Outside, the Alan H. Porter, MD, and Claudia B. Porter, RN, Tower gives the exterior its signature look, and the two-story Steven M. Scott, MD, and Rebecca J. Scott Commons provides the building’s striking entrance. Two 4,600-square-feet circular learning studios are located on opposite sides of the commons, and the H. James Free, MD, Center for Primary Care Education and Innovation sits to the northwest of the commons.

The top two floors of the building are dedicated to hands-on experiences, with 18 standardized patient examination rooms, two hospital rooms and several classrooms in the Dr. Angelo and Alberta Anaclerio Learning and Assessment Center. The state-of-the-art Lou Oberndorf Experiential Learning Theater on the fourth floor can be configured to represent hundreds of simulated health care scenarios to help bring clinical situations to life and teach students, residents and health care professionals new and complex skills.

Isabel Lei-Pardo tours the Harrell Medical Education Building during the dedication July 29.

Isabel Lei-Pardo tours the Harrell Medical Education Building during the dedication July 29. Lei-Pardo and her husband, Dr. Rube Pardo, a graduate from the class of 1985, were Alumni Challenge participants. Photo by Mindy C. Miller

The building is also home to the UF School of Physician Assistant Studies, with the Randolph B. Mahoney, PA, School of Physicians Assistant Studies Suite located on the fourth floor.

“This building reaffirms our love for teaching and commitment to students as the central pillar of our university,” said UF President Kent Fuchs during the Harrell Medical Education Building dedication ceremony July 29.

Guzick said the Harrell Medical Education Building exemplifies how to design a space around a forward-looking curriculum.

“It is a true home to the innovative education that has always defined the University of Florida,” he said, “and will provide an identity that our students and faculty can be proud of as they set the standard for medical education.”
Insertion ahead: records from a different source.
omit [Fintype V] in
/-- A configuration of `(M, u₀)` holding `h` but not `h'` is a configuration of `(M ∖ {h,h'}, u₀ ∪ {h})`, with partner = old partner exchanged.
[folklore] -/
theorem quotParallel_sets_id (_hd : Disjoint u₀ M) (hhM : h ∈ M) (hh'M : h' ∈ M) (hω : ω \ M = u₀) (hh : h ∈ ω) (hh' : h' ∉ ω) :
    ω \ (M \ {h, h'}) = insert h u₀ ∧ ω ∆ (M \ {h, h'}) = insert h ((ω ∆ M) \ {h'}) := by
  have hωM : ∀ p, p ∈ ω → p ∉ M → p ∈ u₀ := fun p hp hq => by
    have : p ∈ ω \ M := ⟨hp, hq⟩; rwa [hω] at this
  have hu₀ : ∀ p, p ∈ u₀ → p ∈ ω ∧ p ∉ M := fun p hp => by
    have : p ∈ ω \ M := by rw [hω]; exact hp
    exact this
  constructor
  · ext p
    simp only [mem_sdiff, mem_insert_iff, mem_singleton_iff, not_and, not_not]
    constructor
    · rintro ⟨hpω, hpn⟩
      by_cases hpM : p ∈ M
      · rcases hpn hpM with hp | hp
        · exact Or.inl hp
        · exact absurd hpω (hp ▸ hh')
      · exact Or.inr (hωM p hpω hpM)
    · rintro (rfl | hpu)
      · exact ⟨hh, fun _ => Or.inl rfl⟩
      · exact ⟨(hu₀ p hpu).1, fun hpM => absurd hpM (hu₀ p hpu).2⟩
  · ext p
    simp only [Set.mem_symmDiff, mem_sdiff, mem_insert_iff, mem_singleton_iff, not_and, not_not]
    constructor
    · rintro (⟨hpω, hpn⟩ | ⟨⟨hpM, hpn⟩, hpω⟩)
      · by_cases hpM : p ∈ M
        · rcases hpn hpM with hp | hp
          · exact Or.inl hp
          · exact absurd hpω (hp ▸ hh')
        · exact Or.inr ⟨Or.inl ⟨hpω, hpM⟩, fun hp => hpM (hp ▸ hh'M)⟩
      · refine Or.inr ⟨Or.inr ⟨hpM, hpω⟩, fun hp => hpn (Or.inr hp)⟩
    · rintro (rfl | ⟨⟨hpω, hpM⟩ | ⟨hpM, hpω⟩, hpn⟩)
      · exact Or.inl ⟨hh, fun _ => Or.inl rfl⟩
      · exact Or.inl ⟨hpω, fun hpM' => absurd hpM' hpM⟩
      · exact Or.inr ⟨⟨hpM, fun hp => hp.elim (fun hp => hpω (hp ▸ hh)) hpn⟩, hpω⟩

omit [Fintype V] in
/-- A configuration of `(M, u₀)` holding `h'` but not `h`, exchanged (`h' → h`), is a configuration of `(M ∖ {h,h'}, u₀ ∪ {h})` with the SAME
partner. [folklore] -/
theorem quotParallel_sets_exch (_hd : Disjoint u₀ M) (hhM : h ∈ M) (hh'M : h' ∈ M) (hne : h' ≠ h) (hω : ω \ M = u₀) (hh : h ∉ ω)
    (hh' : h' ∈ ω) :
    insert h (ω \ {h'}) \ (M \ {h, h'}) = insert h u₀ ∧ (insert h (ω \ {h'})) ∆ (M \ {h, h'}) = ω ∆ M ∧
      insert h' (insert h (ω \ {h'}) \ {h}) = ω := by
  have hωM : ∀ p, p ∈ ω → p ∉ M → p ∈ u₀ := fun p hp hq => by
    have : p ∈ ω \ M := ⟨hp, hq⟩; rwa [hω] at this
  have hu₀ : ∀ p, p ∈ u₀ → p ∈ ω ∧ p ∉ M := fun p hp => by
    have : p ∈ ω \ M := by rw [hω]; exact hp
    exact this
  refine ⟨?_, ?_, ?_⟩
  · ext p
    simp only [mem_sdiff, mem_insert_iff, mem_singleton_iff, not_and, not_not]
    constructor
    · rintro ⟨hp | ⟨hpω, hpn'⟩, hpn⟩
      · exact Or.inl hp
      · by_cases hpM : p ∈ M
        · rcases hpn hpM with hp | hp
          · exact Or.inl hp
          · exact absurd hp hpn'
        · exact Or.inr (hωM p hpω hpM)
    · rintro (rfl | hpu)
      · exact ⟨Or.inl rfl, fun _ => Or.inl rfl⟩
      · refine ⟨Or.inr ⟨(hu₀ p hpu).1, fun hp => (hu₀ p hpu).2 (hp ▸ hh'M)⟩, fun hpM => absurd hpM (hu₀ p hpu).2⟩
  · ext p
    simp only [Set.mem_symmDiff, mem_sdiff, mem_insert_iff, mem_singleton_iff]
    constructor
    · rintro (⟨hp1, hp2⟩ | ⟨⟨hpM, hpn⟩, hp2⟩)
      · rcases hp1 with hp | ⟨hpω, hpn'⟩
        · subst hp; exact Or.inr ⟨hhM, hh⟩
        · by_cases hpM : p ∈ M
          · exfalso; apply hp2; exact ⟨hpM, fun hx => hx.elim (fun hx => hh (hx ▸ hpω)) hpn'⟩
          · exact Or.inl ⟨hpω, hpM⟩
      · refine Or.inr ⟨hpM, fun hpω => hp2 (Or.inr ⟨hpω, fun hx => hpn (Or.inr hx)⟩)⟩
    · rintro (⟨hpω, hpM⟩ | ⟨hpM, hpω⟩)
      · exact Or.inl ⟨Or.inr ⟨hpω, fun hx => hpM (hx ▸ hh'M)⟩, fun hx => hpM hx.1⟩
      · by_cases hp : p = h
        · subst hp
          exact Or.inl ⟨Or.inl rfl, fun hx => hx.2 (Or.inl rfl)⟩
        · have hp' : p ≠ h' := fun hx => hpω (hx ▸ hh')
          exact Or.inr ⟨⟨hpM, fun hx => hx.elim hp hp'⟩, fun hx => hx.elim hp fun hx => hpω hx.1⟩
  · have h1 : insert h (ω \ {h'}) \ {h} = ω \ {h'} := insert_sdiff_self_of_notMem fun hx => hh hx.1
    rw [h1, insert_sdiff_singleton, insert_eq_of_mem hh']

omit [Fintype V] in
/-- Backwards: a configuration of `(M ∖ {h,h'}, u₀ ∪ {h})` is a configuration of `(M, u₀)` holding `h`, not `h'`; and its partner exchanged
back (`h → h'`) is the `(M,u₀)`-partner. [folklore] -/
theorem quotParallel_sets_back (hd : Disjoint u₀ M) (hhM : h ∈ M) (hh'M : h' ∈ M) (hne : h' ≠ h) (hω : ω \ (M \ {h, h'}) = insert h u₀) :
    h ∈ ω ∧ h' ∉ ω ∧ ω \ M = u₀ ∧ ω ∆ M = insert h' ((ω ∆ (M \ {h, h'})) \ {h}) ∧
      (insert h' (ω \ {h})) \ M = u₀ ∧ (insert h' (ω \ {h})) ∆ M = ω ∆ (M \ {h, h'}) ∧
      insert h (insert h' (ω \ {h}) \ {h'}) = ω := by
  have hu : h ∉ u₀ := fun hx => hd.le_bot ⟨hx, hhM⟩
  have hu' : h' ∉ u₀ := fun hx => hd.le_bot ⟨hx, hh'M⟩
  have hmem : ∀ p, (p ∈ ω ∧ p ∉ M \ {h, h'}) ↔ (p = h ∨ p ∈ u₀) := fun p => by
    have := Set.ext_iff.1 hω p
    simp only [mem_sdiff, mem_insert_iff] at this
    exact this
  have hh : h ∈ ω := ((hmem h).2 (Or.inl rfl)).1
  have hh' : h' ∉ ω := fun hx => by
    rcases (hmem h').1 ⟨hx, fun hm => hm.2 (Or.inr rfl)⟩ with h1 | h1
    · exact hne h1
    · exact hu' h1
  have hωM : ∀ p, p ∈ ω → p ∉ M → p ∈ u₀ := fun p hp hq => by
    rcases (hmem p).1 ⟨hp, fun hm => hq hm.1⟩ with h1 | h1
    · exact absurd (h1 ▸ hhM) hq
    · exact h1
  have hu₀ : ∀ p, p ∈ u₀ → p ∈ ω ∧ p ∉ M := fun p hp =>
    ⟨((hmem p).2 (Or.inr hp)).1, fun hpM => hd.le_bot ⟨hp, hpM⟩⟩
  have hω' : ω \ M = u₀ := by
    ext p
    constructor
    · rintro ⟨hp, hq⟩; exact hωM p hp hq
    · intro hp; exact hu₀ p hp
  obtain ⟨-, s2⟩ := quotParallel_sets_id hd hhM hh'M hω' hh hh'
  have hω'' : insert h' (ω \ {h}) \ M = u₀ := by
    ext p
    simp only [mem_sdiff, mem_insert_iff, mem_singleton_iff]
    constructor
    · rintro ⟨hp | ⟨hpω, -⟩, hpM⟩
      · exact absurd (hp ▸ hh'M) hpM
      · exact hωM p hpω hpM
    · intro hpu
      exact ⟨Or.inr ⟨(hu₀ p hpu).1, fun hp => hu (hp ▸ hpu)⟩, (hu₀ p hpu).2⟩
  have hnot : h ∉ insert h' (ω \ {h}) := fun hx => by
    rcases mem_insert_iff.1 hx with hx | hx
    · exact hne hx.symm
    · exact hx.2 rfl
  obtain ⟨-, s4, -⟩ := quotParallel_sets_exch hd hhM hh'M hne hω'' hnot (mem_insert _ _)
  have s5 : insert h (insert h' (ω \ {h}) \ {h'}) = ω := by
    rw [insert_sdiff_self_of_notMem (fun hx => hh' hx.1), insert_sdiff_singleton, insert_eq_of_mem hh]
  rw [s5] at s4
  refine ⟨hh, hh', hω', ?_, hω'', s4.symm, s5⟩
  -- ω ∆ M = insert h' ((ω ∆ (M \ {h,h'})) \ {h})
  rw [s2]
  have hhB : h ∉ (ω ∆ M) \ {h'} := fun hx => by
    rcases Set.mem_symmDiff.1 hx.1 with hx | hx
    · exact hx.2 hhM
    · exact hx.2 hh
  have hh'B : h' ∈ ω ∆ M := Set.mem_symmDiff.2 (Or.inr ⟨hh'M, hh'⟩)
  rw [insert_sdiff_self_of_notMem hhB, insert_sdiff_singleton, insert_eq_of_mem hh'B]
Dr. Steven M. Scott, left, chair of the UF Board of Trustees, and Dr. David S. Guzick, senior vice president for health affairs at UF and president of UF Health, walk together during the building dedication for the Harrell Medical Education Building.
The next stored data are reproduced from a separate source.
import Summits.ValiantsHypothesis.ValiantsHypothesis.Theorems.KPlusLogSqLawTropicalShiftThreeDefs

/-!
# Route «KPlusLogSqLaw» — the explicit `K = 4` tropical family SHIFT-SQUARE: definitions

HONEST FRAMING.  Definitions-only file (D-0009) of a helper chain `--supports` the crux
`Summit.ValiantsHypothesis.ValiantsHypothesis.Theses.KPlusLogSqLaw.TropicalB` (ledger item `stmt-ValiantsHypothesis-19771`, route
`KPlusLogSqLaw`; object-search cell `pub-symmetroid`, seat val-sym-trop-p5 g8, 2026-08-27).  It names ONE explicit tropical design per
format `(m, 4)`, `m = n + 1 ≥ 1`, in the tree's dominance vocabulary (`tropWeight`, `termSign`, `IsDominant` of
`MatrixDescartesFalseOfTropicalMonster.lean`), the grid of its intended optima and the bookkeeping functions of the proof; nothing is
proved here (the companion files `…TropicalShiftSquare.lean` / `…TropicalShiftSquareChain.lean` prove that the design has `(m+1)²`
sign-alternating unique optima, whence `TropicalCensus.TropRootLawAt m 4 B → (m+1)² − 1 ≤ B`, and that this MEETS the parallelogram
ceiling `KPlusLogSqLaw.Sumset.chain_succ_le_parallelogram` of the additive exponent type `{d₀, d₀+g₁, d₀+g₂, d₀+g₁+g₂}`).  These are
concrete witnesses, not notions: no statement of the route depends on them.  Nothing here asserts `TropicalB`, `WeakLifting`,
`KPlusLogSqLaw`, `MatrixDescartes` or anything about `VP ≠ VNP`; the cell's `K = 4` fork (quadratic versus cubic growth of the
tropical row `T(m,4)`) is untouched — the family is quadratic.

THE DESIGN (SHIFT-THREE of val-sym-lift-p3, `…TropicalShiftThreeDefs.lean`, with the low bit offered on EVERY entry; the four classes
are read as two bits `(H, L)`: `0 = (0,0)`, `1 = (0,1)`, `2 = (1,0)`, `3 = (1,1)`).  Nodes `Fin (n+1)`, exponents `d = (0, 1, D, D+1)`,
`D = m(2m+3)` (`dd`; `ShiftThree.bigD`) — an exponent PARALLELOGRAM.  The entry in row `a` and column `b` has SHIFT
`q = a − b (mod m) ∈ [0, m)` (`ShiftThree.shiftZ`) and WRAPS iff `a < b`.  Presence/signs (`ee`): a wrapping entry carries the two
HIGH classes `2, 3`, an entry below the diagonal (`b < a`) the two LOW classes `0, 1`, a diagonal entry all four; the sign of a
present incidence is `−1` for the odd (low-bit) classes `1, 3` and `+1` for `0, 2` (`lsign`) — no phase-sign gadget is needed.  The
EFFECTIVE SHIFT of an incidence (`eshift`) is its shift, except that the high classes ON THE DIAGONAL count as shift `m` (in the
zero-sum gauge `θ(2m+3)·shift − θ·D·[wrap]` a diagonal high incidence scores `θ·D = θ(2m+3)·m`, exactly like a shift-`m` entry).
Valuations (`vv`): every incidence pays `pen q = (2m+3)(m+1)·q(q+1)` at its effective shift (`ShiftThree.pen`), a low-bit incidence
additionally the price `L·q + 2(b+1)`, `L = 2(m+1)` (`ShiftThree.price`).  Grid: phase `p ≤ m` (ALL `m + 1` phases, the last one
being the identity at the high level), step `a ≤ m`, slope `θ(p,a) = L·p + 2a + 1` (`ShiftThree.th`), term `cterm p a = (σ_p, λ_{p,a})`
with `σ_p = ρ^p`, `ρ` the rotation `b ↦ b + 1` (`rot`, a power of Mathlib's `finRotate`, so that `sign σ_p = ((−1)^n)^p` is available),
and `λ_{p,a}` (`lam`) = high bit on the columns with `b + p ≥ m` (the wrapping ones; all of them in phase `m`), low bit on the columns
`b < a`.  The grid is the full square `[0, m] × [0, m]`, enumerated by `grid k = (k / (m+1), k % (m+1))`; `phi` is the per-incidence
score in the gauge and `ShiftThree.gval θ q = θ(2m+3)q − pen q` its shift part; `lowDigit` / `highDigit` are the two bits as digits `≤ 1`
(the exponent set is the parallelogram `d l = 0 + lowDigit l · 1 + highDigit l · D`).
-/

set_option linter.dupNamespace false
set_option autoImplicit false

namespace Summit.ValiantsHypothesis.ValiantsHypothesis.Theorems.LacunarySymmetroidMatrixDescartes.TropicalCensus

open Summit.ValiantsHypothesis.ValiantsHypothesis.Theorems.MatrixDescartes.Negative
open scoped BigOperators
open Finset

namespace ShiftSquare

open ShiftThree (bigD shiftZ pen price th gval)

variable (n : ℕ)

/-- exponents `d = (0, 1, D, D + 1)`: class `l` is worth `D·[2 ≤ l] + [l odd]`. -/
def dd : Fin 4 → ℕ := ![0, 1, bigD n, bigD n + 1]

/-- the EFFECTIVE SHIFT of the incidence `(a, b, l)`: the shift `a − b (mod m)` of the entry, except that a HIGH class on the
DIAGONAL counts as shift `m`. -/
def eshift (a b : Fin (n + 1)) (l : Fin 4) : ℤ :=
  if (a : ℕ) = (b : ℕ) ∧ 2 ≤ (l : ℕ) then ((n : ℤ) + 1) else shiftZ n a b

/-- valuations: every incidence pays the penalty of its effective shift, a low-bit (odd) class additionally its price. -/
def vv : Fin (n + 1) → Fin (n + 1) → Fin 4 → ℤ := fun a b l =>
  pen n (eshift n a b l) + if (l : ℕ) % 2 = 1 then price n (eshift n a b l) b else 0

/-- the sign of a present incidence: `−1` for the low-bit classes `1, 3`, `+1` for `0, 2`. -/
def lsign (l : Fin 4) : ℤ := if (l : ℕ) % 2 = 1 then -1 else 1

/-- presence/sign pattern: a wrapping entry (`a < b`) carries the HIGH classes `2, 3`, an entry below the diagonal the LOW
classes `0, 1`, a diagonal entry all four classes; present incidences are signed by `lsign`. -/
def ee : Fin (n + 1) → Fin (n + 1) → Fin 4 → ℤ := fun a b l =>
  if (a : ℕ) < (b : ℕ) then (if 2 ≤ (l : ℕ) then lsign l else 0)
  else if (a : ℕ) = (b : ℕ) then lsign l
  else (if 2 ≤ (l : ℕ) then 0 else lsign l)

/-- the phase permutation `σ_p = ρ^p`, `ρ = finRotate m` the rotation `b ↦ b + 1`; `σ_m = 1`. -/
def rot (p : ℕ) : Equiv.Perm (Fin (n + 1)) := (finRotate (n + 1)) ^ p

/-- the class map of the grid point `(p, a)`: high bit on the columns `b` with `b + p ≥ m` (the wrapping columns of `σ_p`; every
column when `p = m`), low bit on the columns `b < a`. -/
def lam (p a : ℕ) : Fin (n + 1) → Fin 4 := fun b =>
  if n + 1 ≤ (b : ℕ) + p then (if (b : ℕ) < a then 3 else 2) else (if (b : ℕ) < a then 1 else 0)

/-- the Leibniz term of the grid point `(p, a)`. -/
def cterm (p a : ℕ) : Equiv.Perm (Fin (n + 1)) × (Fin (n + 1) → Fin 4) := (rot n p, lam n p a)

/-- per-incidence score at slope `θ`, corrected by the zero-sum gauge `θ·(2m+3)·shift − θ·D·[wrap]`. -/
def phi (θ : ℤ) (a b : Fin (n + 1)) (l : Fin 4) : ℤ :=
  θ * (dd n l : ℤ) - vv n a b l + θ * (2 * n + 5) * shiftZ n a b -
    θ * (bigD n : ℤ) * (if (a : ℕ) < (b : ℕ) then 1 else 0)

/-- the `k`-th grid point `(p_k, a_k) = (k / (m+1), k % (m+1))` of the square `[0, m] × [0, m]`, read lexicographically. -/
def grid (k : ℕ) : ℕ × ℕ := (k / (n + 2), k % (n + 2))

/-- the low-bit digit `[l odd]` of a class (digit form of the exponent parallelogram). -/
def lowDigit (l : Fin 4) : ℕ := if (l : ℕ) % 2 = 1 then 1 else 0

/-- the high-bit digit `[2 ≤ l]` of a class (digit form of the exponent parallelogram). -/
def highDigit (l : Fin 4) : ℕ := if 2 ≤ (l : ℕ) then 1 else 0

end ShiftSquare

end Summit.ValiantsHypothesis.ValiantsHypothesis.Theorems.LacunarySymmetroidMatrixDescartes.TropicalCensus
Dr. Steven M. Scott, left, chair of the UF Board of Trustees, and Dr. David S. Guzick, senior vice president for health affairs at UF and president of UF Health, walk together during the building dedication for the Harrell Medical Education Building. Photo by Mindy C. Miller

While the late-afternoon dedication ceremony outside the Harrell Medical Education Building was abruptly cut short due to a sudden downpour, the summer thunderstorm didn’t spoil the building’s debut. Hundreds of guests toured the facility and enjoyed the fresh new look of medical education at UF — including the 135 first-year medical students at the end of their long but exciting first day of medical school.

“We knew we would start in a brand new building, but this has surpassed anything we could have imagined,” said Shelby Goicochea, a first-year UF medical student. “You notice right away all the planning that went into the design — with plugs everywhere for laptops, lots of study spaces and natural lighting.”

Once on the second floor, the new students made a beeline for their lockers and discovered each was personalized to their tastes by their “big sibs” from the second-year class.

“Now we know why they asked us so many questions — like our favorite color,” Goicochea said. “This entire day reaffirms that we are a big family at the UF College of Medicine.”